* STUDY MATERIAL:
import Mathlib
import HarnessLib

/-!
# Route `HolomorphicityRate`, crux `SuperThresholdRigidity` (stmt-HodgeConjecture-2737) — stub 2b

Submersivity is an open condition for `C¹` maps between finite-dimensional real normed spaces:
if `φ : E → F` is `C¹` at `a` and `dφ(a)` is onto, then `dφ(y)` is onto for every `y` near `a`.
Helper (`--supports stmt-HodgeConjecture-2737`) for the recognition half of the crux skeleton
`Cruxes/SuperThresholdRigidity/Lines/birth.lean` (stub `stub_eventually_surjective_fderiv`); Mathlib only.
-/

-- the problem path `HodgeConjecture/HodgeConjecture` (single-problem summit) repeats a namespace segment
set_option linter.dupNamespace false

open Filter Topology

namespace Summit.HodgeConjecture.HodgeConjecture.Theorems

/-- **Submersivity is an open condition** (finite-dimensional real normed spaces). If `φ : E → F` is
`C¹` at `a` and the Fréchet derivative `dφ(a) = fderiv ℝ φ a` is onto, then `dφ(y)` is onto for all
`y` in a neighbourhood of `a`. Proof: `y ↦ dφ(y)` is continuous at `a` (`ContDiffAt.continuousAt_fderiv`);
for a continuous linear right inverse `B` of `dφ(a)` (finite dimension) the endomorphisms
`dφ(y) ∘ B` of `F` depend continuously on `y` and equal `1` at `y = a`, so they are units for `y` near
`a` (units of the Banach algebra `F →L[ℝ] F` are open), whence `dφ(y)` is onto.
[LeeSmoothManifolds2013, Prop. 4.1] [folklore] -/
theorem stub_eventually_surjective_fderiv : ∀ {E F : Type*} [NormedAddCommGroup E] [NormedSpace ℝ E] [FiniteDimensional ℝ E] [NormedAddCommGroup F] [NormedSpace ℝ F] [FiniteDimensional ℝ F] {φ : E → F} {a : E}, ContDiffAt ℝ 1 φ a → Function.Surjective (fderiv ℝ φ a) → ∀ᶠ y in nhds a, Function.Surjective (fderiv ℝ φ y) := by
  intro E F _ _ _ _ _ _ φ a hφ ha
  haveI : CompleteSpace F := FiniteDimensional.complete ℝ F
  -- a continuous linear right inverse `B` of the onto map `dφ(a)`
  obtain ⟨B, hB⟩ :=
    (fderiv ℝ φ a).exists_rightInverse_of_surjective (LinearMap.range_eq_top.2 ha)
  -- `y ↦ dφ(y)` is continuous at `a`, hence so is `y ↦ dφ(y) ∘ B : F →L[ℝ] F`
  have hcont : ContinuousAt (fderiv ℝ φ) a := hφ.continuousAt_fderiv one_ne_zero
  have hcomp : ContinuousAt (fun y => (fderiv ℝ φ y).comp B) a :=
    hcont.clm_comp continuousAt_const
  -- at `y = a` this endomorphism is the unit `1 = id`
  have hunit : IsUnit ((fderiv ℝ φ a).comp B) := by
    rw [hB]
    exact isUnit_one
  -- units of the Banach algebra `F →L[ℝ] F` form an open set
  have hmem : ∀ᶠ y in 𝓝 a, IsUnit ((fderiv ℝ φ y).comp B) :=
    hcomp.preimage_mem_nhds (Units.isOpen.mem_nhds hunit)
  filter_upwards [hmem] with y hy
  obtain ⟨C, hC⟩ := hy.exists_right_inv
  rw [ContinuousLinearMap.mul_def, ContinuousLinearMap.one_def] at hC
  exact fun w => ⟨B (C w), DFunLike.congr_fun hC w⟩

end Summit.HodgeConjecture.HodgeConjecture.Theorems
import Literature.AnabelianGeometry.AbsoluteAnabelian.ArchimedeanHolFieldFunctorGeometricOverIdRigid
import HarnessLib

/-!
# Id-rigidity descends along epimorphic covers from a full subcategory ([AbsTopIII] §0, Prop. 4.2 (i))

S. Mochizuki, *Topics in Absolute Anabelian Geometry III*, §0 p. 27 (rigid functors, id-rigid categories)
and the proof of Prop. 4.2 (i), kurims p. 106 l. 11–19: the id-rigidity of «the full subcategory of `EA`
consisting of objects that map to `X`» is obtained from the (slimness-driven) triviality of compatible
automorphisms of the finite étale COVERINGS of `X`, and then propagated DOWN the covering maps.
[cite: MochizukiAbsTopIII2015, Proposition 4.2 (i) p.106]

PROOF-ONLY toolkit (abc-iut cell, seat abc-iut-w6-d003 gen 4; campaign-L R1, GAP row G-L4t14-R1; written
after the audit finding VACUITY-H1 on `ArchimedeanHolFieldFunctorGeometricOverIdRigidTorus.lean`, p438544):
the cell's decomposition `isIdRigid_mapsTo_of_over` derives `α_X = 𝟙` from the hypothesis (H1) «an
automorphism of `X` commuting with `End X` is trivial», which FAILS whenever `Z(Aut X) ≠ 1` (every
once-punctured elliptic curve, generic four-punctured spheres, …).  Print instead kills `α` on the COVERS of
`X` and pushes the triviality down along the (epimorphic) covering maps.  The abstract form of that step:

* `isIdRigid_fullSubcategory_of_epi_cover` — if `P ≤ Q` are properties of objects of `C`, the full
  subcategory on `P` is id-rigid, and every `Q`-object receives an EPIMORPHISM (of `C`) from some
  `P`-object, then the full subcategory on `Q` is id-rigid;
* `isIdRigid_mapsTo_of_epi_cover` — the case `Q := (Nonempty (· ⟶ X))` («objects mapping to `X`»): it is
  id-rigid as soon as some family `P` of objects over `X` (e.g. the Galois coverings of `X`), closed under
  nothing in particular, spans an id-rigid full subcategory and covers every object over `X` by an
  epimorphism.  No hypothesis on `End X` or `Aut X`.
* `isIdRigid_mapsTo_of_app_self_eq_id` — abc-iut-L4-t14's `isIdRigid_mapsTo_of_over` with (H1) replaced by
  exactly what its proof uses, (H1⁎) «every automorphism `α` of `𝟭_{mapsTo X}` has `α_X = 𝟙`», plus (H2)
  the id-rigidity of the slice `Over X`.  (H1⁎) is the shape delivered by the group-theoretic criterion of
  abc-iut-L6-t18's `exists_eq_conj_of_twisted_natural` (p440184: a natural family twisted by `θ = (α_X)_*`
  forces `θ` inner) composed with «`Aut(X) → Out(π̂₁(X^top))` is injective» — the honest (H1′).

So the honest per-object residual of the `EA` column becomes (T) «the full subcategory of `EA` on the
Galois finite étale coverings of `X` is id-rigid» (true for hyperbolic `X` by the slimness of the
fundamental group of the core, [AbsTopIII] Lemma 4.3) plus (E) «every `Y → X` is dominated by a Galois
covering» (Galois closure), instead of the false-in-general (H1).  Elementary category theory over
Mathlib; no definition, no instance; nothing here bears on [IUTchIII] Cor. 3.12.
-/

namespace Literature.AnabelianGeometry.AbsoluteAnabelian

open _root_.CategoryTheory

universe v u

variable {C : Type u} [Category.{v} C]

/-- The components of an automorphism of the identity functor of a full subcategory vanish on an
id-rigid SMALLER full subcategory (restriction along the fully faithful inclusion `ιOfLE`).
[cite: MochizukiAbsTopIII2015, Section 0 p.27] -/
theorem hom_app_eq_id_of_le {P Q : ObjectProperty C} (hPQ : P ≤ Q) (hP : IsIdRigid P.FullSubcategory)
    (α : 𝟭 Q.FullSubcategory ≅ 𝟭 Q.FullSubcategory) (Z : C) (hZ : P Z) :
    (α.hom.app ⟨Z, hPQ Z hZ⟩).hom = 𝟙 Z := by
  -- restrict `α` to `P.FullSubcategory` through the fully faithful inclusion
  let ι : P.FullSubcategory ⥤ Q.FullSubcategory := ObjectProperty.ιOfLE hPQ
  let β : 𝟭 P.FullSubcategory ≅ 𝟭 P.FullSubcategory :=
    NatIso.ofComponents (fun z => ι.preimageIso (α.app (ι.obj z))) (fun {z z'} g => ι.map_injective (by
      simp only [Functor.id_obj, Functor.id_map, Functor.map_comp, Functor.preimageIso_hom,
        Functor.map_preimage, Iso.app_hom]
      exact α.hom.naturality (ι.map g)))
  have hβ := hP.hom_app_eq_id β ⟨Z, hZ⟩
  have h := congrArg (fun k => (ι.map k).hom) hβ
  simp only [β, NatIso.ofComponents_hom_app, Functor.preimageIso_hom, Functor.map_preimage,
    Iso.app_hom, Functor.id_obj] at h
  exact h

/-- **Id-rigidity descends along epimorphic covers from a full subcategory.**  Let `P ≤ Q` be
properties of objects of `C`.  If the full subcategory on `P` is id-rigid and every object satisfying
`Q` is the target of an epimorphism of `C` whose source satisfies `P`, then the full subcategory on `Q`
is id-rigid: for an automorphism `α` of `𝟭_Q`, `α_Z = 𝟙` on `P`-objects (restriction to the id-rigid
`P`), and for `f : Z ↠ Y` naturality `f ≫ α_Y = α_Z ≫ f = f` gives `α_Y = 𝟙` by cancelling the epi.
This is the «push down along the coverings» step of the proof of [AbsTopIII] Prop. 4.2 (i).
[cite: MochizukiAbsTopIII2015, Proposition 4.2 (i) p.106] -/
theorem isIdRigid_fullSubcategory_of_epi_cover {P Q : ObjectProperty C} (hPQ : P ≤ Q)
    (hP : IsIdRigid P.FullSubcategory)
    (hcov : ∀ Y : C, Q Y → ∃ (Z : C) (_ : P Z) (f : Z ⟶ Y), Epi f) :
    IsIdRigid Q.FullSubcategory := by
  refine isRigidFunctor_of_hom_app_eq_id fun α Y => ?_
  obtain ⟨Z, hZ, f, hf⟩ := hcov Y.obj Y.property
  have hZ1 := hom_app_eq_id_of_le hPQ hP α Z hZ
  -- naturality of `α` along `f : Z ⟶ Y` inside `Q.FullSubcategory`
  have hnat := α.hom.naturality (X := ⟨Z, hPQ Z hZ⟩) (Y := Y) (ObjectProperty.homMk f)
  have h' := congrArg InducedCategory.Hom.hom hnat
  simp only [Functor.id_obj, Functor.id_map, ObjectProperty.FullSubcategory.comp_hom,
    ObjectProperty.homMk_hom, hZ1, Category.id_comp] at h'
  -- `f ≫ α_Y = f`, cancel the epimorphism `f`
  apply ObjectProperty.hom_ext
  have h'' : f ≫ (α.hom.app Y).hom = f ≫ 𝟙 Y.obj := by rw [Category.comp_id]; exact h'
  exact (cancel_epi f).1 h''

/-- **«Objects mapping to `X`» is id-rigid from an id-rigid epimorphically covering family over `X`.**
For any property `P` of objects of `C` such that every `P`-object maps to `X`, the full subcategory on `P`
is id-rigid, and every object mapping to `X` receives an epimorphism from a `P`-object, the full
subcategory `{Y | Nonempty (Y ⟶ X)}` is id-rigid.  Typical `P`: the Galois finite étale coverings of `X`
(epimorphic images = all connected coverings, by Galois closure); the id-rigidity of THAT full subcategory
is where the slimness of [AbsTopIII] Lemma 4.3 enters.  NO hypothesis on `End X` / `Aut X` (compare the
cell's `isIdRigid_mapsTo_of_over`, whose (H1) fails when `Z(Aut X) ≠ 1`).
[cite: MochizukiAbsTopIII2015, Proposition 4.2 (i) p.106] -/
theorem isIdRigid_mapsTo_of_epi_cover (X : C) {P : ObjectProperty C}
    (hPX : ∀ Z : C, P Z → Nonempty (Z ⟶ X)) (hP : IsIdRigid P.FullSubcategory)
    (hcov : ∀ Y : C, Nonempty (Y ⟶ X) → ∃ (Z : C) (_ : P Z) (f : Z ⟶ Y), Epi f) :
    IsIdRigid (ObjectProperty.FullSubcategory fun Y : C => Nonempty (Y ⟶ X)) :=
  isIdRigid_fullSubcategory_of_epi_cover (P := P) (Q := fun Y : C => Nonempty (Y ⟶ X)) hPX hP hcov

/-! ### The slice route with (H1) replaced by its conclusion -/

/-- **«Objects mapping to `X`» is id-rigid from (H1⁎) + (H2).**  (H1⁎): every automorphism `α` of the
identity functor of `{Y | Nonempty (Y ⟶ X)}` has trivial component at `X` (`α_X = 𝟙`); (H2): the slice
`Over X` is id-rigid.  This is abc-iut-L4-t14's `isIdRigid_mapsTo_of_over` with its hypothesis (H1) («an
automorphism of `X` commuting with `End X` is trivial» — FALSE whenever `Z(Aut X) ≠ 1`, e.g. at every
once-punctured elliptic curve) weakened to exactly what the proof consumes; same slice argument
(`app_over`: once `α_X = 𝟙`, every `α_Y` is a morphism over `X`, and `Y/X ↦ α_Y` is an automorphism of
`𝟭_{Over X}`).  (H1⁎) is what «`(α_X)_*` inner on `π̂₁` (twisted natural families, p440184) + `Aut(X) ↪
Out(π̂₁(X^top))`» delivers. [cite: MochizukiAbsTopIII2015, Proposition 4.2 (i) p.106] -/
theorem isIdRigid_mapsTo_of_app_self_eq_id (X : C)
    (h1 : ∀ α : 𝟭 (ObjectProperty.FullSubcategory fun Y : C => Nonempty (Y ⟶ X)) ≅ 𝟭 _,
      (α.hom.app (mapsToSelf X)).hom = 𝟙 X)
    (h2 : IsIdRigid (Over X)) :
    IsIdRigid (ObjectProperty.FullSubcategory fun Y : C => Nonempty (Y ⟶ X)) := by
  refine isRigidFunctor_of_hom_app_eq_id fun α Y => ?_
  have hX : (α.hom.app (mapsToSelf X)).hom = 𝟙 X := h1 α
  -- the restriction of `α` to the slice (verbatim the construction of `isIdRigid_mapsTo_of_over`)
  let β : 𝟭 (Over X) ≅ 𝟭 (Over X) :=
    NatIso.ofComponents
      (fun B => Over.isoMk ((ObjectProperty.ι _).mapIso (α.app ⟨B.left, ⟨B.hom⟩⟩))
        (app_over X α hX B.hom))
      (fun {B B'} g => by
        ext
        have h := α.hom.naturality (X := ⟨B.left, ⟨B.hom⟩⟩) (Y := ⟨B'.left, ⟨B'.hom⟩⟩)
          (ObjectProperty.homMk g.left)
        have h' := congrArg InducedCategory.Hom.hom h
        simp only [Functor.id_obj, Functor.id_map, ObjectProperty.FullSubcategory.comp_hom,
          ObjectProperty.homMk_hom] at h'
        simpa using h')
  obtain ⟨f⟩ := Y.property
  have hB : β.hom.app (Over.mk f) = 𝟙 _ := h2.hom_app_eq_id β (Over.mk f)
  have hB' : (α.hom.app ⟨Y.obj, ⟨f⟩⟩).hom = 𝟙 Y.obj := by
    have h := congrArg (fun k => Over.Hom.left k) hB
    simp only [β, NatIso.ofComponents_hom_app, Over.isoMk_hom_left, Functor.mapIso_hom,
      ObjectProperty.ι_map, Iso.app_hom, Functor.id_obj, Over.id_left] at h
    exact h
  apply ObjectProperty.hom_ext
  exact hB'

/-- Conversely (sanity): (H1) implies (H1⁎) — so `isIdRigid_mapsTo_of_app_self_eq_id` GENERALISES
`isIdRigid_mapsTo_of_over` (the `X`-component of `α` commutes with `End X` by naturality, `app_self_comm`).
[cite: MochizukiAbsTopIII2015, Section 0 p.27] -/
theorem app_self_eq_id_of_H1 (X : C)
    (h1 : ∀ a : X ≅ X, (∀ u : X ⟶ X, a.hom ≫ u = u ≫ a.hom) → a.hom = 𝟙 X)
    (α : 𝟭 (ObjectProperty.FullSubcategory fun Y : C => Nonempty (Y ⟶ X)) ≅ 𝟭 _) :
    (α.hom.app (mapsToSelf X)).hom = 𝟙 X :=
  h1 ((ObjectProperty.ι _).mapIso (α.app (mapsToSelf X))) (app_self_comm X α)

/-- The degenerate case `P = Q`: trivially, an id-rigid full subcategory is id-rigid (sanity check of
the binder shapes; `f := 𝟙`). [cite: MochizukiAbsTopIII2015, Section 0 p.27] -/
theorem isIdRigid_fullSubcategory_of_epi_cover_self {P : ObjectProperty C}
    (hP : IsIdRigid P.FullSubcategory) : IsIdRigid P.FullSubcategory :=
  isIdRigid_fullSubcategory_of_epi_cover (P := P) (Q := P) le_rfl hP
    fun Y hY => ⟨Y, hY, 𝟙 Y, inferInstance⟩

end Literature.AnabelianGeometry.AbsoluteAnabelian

* YOUR OBJECTIVE:
Copy the records above exactly, beginning at the line that contains "the Galois finite" and stopping after the line that contains "(epimorphic images = all".

* TASK OUTPUT:
subcategory `{Y | Nonempty (Y ⟶ X)}` is id-rigid.  Typical `P`: the Galois finite étale coverings of `X`
(epimorphic images = all connected coverings, by Galois closure); the id-rigidity of THAT full subcategory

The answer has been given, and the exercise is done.